*** Opening of Data extracts ***

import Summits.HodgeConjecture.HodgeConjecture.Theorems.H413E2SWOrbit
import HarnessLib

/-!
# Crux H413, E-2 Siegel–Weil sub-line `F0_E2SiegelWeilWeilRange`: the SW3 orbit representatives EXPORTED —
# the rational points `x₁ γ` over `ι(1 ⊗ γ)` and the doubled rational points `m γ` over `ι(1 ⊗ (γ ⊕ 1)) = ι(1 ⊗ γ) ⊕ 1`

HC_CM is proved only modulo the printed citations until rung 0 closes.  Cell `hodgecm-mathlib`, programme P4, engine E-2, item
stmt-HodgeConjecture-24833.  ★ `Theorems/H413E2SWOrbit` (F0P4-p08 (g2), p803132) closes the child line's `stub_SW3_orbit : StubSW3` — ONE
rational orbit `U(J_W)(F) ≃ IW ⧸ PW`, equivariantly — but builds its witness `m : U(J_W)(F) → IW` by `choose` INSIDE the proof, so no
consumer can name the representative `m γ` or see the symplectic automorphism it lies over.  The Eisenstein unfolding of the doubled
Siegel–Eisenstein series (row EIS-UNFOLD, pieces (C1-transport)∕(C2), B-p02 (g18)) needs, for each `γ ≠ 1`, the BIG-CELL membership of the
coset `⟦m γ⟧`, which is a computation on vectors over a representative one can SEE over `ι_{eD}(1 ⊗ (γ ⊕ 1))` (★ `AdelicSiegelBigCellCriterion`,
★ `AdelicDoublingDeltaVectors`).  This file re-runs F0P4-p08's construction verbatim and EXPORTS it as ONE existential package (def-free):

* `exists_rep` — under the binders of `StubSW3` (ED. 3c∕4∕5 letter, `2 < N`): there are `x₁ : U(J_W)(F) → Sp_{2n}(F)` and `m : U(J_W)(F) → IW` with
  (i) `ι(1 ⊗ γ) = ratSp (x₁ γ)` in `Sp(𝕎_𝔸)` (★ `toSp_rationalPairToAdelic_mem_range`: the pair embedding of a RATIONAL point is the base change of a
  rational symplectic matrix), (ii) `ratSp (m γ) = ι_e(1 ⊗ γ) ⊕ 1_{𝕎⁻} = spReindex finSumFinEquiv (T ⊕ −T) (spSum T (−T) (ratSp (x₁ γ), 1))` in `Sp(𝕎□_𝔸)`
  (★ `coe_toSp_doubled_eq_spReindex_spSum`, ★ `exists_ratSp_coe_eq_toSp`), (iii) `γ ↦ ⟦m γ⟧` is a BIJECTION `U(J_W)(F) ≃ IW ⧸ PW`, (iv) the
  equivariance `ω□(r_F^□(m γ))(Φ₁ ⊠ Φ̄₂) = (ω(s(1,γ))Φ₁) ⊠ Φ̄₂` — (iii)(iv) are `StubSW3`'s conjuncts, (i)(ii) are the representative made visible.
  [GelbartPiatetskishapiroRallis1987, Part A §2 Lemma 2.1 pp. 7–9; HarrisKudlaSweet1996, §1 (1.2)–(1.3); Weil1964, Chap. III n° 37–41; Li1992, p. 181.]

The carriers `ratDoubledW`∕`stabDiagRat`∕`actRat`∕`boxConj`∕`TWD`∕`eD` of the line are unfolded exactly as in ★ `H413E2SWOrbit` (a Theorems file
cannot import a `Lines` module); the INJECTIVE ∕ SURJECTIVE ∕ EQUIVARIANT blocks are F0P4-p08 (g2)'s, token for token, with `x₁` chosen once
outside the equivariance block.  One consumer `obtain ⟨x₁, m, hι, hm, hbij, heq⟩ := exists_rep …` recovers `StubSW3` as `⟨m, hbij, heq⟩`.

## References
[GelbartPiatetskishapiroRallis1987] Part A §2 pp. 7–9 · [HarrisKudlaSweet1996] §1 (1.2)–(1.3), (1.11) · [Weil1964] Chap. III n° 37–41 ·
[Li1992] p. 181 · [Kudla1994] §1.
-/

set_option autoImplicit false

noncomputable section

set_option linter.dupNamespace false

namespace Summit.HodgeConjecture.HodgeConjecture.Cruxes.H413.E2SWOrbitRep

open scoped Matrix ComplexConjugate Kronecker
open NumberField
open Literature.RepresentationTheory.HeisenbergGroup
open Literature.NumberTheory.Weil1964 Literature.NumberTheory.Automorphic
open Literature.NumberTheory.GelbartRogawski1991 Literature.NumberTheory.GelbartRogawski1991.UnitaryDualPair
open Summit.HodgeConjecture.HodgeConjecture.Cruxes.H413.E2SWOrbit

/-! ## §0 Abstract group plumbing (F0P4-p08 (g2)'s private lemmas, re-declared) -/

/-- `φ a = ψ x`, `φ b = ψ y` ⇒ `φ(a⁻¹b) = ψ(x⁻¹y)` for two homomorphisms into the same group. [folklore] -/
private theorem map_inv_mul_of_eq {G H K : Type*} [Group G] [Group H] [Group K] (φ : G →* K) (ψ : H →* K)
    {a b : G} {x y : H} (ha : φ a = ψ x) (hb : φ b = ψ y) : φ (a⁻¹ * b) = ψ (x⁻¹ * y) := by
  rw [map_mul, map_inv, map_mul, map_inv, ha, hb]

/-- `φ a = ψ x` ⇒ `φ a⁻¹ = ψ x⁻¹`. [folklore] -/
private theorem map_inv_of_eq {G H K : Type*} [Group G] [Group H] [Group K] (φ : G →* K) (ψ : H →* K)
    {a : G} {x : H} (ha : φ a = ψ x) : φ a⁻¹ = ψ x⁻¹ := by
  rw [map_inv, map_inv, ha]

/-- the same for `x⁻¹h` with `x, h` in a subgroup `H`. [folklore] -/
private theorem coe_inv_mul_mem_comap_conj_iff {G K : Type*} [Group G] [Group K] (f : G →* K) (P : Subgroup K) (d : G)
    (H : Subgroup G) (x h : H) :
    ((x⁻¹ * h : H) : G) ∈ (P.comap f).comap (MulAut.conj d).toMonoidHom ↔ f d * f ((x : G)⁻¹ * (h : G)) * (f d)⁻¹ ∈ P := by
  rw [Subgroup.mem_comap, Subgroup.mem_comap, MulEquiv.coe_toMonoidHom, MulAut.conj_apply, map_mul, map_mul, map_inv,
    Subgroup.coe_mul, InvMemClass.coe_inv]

*** Close of Data extracts ***
*** Opening of Data extracts ***

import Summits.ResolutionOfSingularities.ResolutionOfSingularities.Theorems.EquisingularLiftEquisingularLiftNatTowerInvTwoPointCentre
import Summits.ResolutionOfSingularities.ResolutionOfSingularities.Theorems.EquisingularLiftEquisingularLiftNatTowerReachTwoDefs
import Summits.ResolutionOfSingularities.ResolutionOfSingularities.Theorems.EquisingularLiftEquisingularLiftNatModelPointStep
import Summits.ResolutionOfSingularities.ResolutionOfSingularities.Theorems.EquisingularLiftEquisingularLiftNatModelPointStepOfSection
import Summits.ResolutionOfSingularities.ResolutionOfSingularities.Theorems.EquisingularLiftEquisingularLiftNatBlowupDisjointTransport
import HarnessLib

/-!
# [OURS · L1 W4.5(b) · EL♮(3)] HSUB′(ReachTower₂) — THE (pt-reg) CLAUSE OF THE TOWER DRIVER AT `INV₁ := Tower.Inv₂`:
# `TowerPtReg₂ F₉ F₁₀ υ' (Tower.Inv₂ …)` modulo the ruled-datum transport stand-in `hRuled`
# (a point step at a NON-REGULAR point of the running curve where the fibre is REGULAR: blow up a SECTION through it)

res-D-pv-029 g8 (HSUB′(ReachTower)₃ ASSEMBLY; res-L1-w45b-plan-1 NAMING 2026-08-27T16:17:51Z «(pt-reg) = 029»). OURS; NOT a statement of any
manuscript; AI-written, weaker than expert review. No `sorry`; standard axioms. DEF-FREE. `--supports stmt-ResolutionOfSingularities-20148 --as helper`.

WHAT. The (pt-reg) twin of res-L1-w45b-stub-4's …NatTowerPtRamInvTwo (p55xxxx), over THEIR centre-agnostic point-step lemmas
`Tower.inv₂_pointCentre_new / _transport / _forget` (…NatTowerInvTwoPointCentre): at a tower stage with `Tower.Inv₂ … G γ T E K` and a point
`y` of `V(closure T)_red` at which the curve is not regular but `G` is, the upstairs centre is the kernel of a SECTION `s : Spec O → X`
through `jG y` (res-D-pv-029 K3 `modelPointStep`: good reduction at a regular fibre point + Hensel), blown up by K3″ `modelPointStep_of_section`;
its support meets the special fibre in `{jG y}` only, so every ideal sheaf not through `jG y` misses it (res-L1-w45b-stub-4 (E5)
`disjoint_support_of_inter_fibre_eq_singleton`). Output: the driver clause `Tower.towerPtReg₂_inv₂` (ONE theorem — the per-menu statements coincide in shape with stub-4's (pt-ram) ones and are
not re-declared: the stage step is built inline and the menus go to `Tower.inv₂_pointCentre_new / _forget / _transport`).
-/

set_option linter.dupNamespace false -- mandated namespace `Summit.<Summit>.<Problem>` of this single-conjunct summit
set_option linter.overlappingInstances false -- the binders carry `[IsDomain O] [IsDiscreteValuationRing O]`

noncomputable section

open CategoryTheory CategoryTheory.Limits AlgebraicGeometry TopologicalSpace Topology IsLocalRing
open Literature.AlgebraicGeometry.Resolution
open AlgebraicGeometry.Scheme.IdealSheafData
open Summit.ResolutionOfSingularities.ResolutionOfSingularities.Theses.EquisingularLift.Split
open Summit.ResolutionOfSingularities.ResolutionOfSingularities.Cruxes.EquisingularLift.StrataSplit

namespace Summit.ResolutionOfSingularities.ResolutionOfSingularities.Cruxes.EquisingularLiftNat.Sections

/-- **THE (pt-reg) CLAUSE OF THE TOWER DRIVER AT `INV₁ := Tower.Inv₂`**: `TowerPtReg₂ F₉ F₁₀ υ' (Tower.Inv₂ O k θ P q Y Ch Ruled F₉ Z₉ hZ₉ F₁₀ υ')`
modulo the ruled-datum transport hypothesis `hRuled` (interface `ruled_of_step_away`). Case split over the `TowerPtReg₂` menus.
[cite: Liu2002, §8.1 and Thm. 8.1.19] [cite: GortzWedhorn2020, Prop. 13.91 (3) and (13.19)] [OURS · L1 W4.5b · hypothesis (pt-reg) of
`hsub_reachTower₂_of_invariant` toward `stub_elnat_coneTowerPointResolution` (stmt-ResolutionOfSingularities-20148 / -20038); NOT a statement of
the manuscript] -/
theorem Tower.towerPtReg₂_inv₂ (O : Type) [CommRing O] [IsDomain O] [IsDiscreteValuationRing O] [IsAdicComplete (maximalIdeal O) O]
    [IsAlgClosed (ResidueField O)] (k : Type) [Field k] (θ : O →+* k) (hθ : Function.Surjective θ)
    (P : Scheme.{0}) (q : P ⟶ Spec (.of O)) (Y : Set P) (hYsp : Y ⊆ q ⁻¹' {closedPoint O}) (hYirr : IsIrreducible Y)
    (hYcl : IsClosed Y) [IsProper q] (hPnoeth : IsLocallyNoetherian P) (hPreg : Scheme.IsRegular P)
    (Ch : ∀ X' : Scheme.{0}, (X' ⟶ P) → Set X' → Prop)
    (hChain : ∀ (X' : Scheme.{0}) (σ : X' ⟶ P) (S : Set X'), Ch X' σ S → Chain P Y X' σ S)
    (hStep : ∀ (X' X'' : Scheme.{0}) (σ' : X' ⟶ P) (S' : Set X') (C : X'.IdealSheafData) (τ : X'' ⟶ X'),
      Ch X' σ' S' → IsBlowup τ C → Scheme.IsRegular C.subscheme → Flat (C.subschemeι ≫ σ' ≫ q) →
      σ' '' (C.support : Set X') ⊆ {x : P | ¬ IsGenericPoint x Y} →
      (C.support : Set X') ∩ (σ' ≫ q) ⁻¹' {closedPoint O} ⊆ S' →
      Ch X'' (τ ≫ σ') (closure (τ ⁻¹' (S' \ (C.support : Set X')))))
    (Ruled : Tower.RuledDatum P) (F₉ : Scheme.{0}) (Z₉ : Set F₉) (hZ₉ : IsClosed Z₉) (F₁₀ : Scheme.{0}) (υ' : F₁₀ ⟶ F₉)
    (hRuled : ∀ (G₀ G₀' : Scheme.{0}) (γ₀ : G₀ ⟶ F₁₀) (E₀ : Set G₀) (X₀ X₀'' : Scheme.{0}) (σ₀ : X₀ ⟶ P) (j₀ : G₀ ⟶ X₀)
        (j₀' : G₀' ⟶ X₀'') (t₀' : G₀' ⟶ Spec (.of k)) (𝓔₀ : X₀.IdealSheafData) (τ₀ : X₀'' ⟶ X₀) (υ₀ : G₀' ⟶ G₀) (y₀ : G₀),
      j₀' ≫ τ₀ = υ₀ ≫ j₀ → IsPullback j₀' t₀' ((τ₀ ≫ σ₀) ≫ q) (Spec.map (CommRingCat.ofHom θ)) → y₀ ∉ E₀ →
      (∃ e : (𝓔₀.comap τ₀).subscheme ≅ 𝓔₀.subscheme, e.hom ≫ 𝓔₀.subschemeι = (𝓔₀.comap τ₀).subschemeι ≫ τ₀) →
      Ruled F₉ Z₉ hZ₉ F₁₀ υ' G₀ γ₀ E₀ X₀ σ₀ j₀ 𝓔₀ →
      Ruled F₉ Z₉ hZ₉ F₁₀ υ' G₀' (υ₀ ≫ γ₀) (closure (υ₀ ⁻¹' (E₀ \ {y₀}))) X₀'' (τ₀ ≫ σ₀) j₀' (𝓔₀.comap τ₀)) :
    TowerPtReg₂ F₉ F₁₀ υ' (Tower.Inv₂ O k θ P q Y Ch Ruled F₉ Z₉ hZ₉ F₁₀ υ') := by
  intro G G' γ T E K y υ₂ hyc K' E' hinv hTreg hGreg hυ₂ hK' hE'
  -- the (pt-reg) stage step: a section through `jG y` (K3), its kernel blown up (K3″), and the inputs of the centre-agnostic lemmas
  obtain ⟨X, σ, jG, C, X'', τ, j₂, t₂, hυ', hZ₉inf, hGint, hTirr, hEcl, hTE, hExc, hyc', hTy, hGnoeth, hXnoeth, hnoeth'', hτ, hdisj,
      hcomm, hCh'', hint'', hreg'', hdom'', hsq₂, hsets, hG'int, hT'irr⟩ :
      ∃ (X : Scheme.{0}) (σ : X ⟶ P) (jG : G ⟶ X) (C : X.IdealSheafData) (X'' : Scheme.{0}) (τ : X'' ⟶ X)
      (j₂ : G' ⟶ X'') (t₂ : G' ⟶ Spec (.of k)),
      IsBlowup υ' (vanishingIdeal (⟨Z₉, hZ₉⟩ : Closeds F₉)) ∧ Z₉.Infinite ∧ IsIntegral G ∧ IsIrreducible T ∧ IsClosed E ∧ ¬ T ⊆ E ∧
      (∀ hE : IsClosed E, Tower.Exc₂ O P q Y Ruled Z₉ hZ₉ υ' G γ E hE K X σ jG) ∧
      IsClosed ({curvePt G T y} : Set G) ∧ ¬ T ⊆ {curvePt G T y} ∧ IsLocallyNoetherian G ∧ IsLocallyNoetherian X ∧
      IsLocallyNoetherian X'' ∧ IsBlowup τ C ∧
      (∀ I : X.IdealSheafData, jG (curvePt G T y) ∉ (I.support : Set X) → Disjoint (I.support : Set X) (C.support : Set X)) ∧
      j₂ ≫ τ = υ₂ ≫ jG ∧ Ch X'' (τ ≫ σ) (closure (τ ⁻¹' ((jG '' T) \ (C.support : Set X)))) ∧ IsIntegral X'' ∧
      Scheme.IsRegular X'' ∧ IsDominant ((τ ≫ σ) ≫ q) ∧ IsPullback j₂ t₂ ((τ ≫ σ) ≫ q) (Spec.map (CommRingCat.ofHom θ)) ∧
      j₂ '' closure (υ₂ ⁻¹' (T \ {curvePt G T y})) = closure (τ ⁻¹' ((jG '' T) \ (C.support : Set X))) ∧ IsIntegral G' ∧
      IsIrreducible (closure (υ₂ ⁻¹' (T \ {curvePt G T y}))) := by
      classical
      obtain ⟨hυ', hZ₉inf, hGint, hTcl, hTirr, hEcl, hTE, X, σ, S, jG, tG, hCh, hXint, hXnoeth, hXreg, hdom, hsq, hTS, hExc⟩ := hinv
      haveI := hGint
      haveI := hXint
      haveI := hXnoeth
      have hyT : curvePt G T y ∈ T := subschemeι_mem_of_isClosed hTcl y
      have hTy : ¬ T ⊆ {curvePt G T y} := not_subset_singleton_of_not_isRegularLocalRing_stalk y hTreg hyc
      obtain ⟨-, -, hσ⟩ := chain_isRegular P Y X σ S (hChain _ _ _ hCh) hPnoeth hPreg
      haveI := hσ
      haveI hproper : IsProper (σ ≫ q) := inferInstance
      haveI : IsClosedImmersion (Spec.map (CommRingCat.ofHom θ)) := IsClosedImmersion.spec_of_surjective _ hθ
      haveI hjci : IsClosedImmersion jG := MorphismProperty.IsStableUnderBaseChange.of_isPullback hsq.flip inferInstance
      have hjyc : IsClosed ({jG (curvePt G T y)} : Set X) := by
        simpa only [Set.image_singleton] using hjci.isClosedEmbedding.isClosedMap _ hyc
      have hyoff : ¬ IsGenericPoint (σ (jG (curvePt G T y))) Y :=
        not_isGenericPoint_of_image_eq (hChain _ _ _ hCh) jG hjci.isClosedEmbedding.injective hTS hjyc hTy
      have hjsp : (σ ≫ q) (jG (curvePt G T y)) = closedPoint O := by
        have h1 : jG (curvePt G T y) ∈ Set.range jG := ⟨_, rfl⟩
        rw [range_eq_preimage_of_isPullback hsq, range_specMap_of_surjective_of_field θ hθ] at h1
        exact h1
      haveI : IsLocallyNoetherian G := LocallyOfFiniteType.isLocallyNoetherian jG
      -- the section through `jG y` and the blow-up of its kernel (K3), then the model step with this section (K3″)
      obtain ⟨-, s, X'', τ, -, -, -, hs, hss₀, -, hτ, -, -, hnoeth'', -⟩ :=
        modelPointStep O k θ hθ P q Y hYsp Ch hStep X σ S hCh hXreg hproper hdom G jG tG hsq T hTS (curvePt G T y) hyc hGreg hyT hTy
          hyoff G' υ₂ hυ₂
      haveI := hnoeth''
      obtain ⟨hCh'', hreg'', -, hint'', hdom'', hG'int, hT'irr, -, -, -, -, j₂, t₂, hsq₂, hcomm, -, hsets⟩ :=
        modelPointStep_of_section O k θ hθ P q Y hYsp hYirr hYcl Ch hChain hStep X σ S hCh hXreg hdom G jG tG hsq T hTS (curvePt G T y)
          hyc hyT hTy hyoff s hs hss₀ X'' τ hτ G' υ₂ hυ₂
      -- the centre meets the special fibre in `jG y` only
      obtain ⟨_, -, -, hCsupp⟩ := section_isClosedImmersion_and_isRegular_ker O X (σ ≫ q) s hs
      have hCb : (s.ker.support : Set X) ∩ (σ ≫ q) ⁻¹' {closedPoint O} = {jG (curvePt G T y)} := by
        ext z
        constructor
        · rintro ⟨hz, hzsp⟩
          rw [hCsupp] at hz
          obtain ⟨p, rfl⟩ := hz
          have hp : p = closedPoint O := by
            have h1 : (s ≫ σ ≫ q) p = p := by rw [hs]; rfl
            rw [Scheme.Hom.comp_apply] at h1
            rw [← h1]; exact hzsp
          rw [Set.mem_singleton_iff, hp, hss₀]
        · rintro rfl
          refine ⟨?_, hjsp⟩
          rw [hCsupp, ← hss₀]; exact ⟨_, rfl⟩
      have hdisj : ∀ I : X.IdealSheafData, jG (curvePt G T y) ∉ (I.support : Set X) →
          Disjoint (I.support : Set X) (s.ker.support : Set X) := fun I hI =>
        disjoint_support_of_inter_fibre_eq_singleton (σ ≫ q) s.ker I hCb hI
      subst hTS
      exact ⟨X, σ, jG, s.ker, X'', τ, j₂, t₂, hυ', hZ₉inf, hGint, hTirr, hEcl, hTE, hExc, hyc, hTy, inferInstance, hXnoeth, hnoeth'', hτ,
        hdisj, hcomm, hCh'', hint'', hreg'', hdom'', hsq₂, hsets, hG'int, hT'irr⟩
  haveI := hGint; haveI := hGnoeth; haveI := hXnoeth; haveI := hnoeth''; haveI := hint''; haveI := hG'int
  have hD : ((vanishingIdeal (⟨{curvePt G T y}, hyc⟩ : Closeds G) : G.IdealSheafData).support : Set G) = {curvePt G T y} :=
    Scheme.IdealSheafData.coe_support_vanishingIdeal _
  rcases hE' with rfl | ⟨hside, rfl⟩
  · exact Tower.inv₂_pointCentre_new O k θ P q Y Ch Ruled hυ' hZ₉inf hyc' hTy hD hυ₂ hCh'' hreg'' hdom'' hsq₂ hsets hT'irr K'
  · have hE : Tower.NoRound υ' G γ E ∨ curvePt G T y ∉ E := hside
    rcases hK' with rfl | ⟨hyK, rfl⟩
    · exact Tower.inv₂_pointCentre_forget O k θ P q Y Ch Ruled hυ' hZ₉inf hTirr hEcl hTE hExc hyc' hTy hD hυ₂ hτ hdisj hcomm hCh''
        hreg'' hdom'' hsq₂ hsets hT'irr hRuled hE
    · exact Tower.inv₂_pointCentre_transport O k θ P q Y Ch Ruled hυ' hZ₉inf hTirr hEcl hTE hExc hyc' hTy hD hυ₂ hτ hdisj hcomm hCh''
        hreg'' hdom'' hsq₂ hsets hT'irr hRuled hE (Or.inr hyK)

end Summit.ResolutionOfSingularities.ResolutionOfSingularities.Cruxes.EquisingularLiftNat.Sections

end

*** Close of Data extracts ***

• What to produce: Copy the entries above exactly, but only from the line holding "open NumberField" through the line holding "(H : Subgroup", both included.

• Result for this task:
open NumberField
open Literature.RepresentationTheory.HeisenbergGroup
open Literature.NumberTheory.Weil1964 Literature.NumberTheory.Automorphic
open Literature.NumberTheory.GelbartRogawski1991 Literature.NumberTheory.GelbartRogawski1991.UnitaryDualPair
open Summit.HodgeConjecture.HodgeConjecture.Cruxes.H413.E2SWOrbit

/-! ## §0 Abstract group plumbing (F0P4-p08 (g2)'s private lemmas, re-declared) -/

/-- `φ a = ψ x`, `φ b = ψ y` ⇒ `φ(a⁻¹b) = ψ(x⁻¹y)` for two homomorphisms into the same group. [folklore] -/
private theorem map_inv_mul_of_eq {G H K : Type*} [Group G] [Group H] [Group K] (φ : G →* K) (ψ : H →* K)
    {a b : G} {x y : H} (ha : φ a = ψ x) (hb : φ b = ψ y) : φ (a⁻¹ * b) = ψ (x⁻¹ * y) := by
  rw [map_mul, map_inv, map_mul, map_inv, ha, hb]

/-- `φ a = ψ x` ⇒ `φ a⁻¹ = ψ x⁻¹`. [folklore] -/
private theorem map_inv_of_eq {G H K : Type*} [Group G] [Group H] [Group K] (φ : G →* K) (ψ : H →* K)
    {a : G} {x : H} (ha : φ a = ψ x) : φ a⁻¹ = ψ x⁻¹ := by
  rw [map_inv, map_inv, ha]

/-- the same for `x⁻¹h` with `x, h` in a subgroup `H`. [folklore] -/
private theorem coe_inv_mul_mem_comap_conj_iff {G K : Type*} [Group G] [Group K] (f : G →* K) (P : Subgroup K) (d : G)
    (H : Subgroup G) (x h : H) :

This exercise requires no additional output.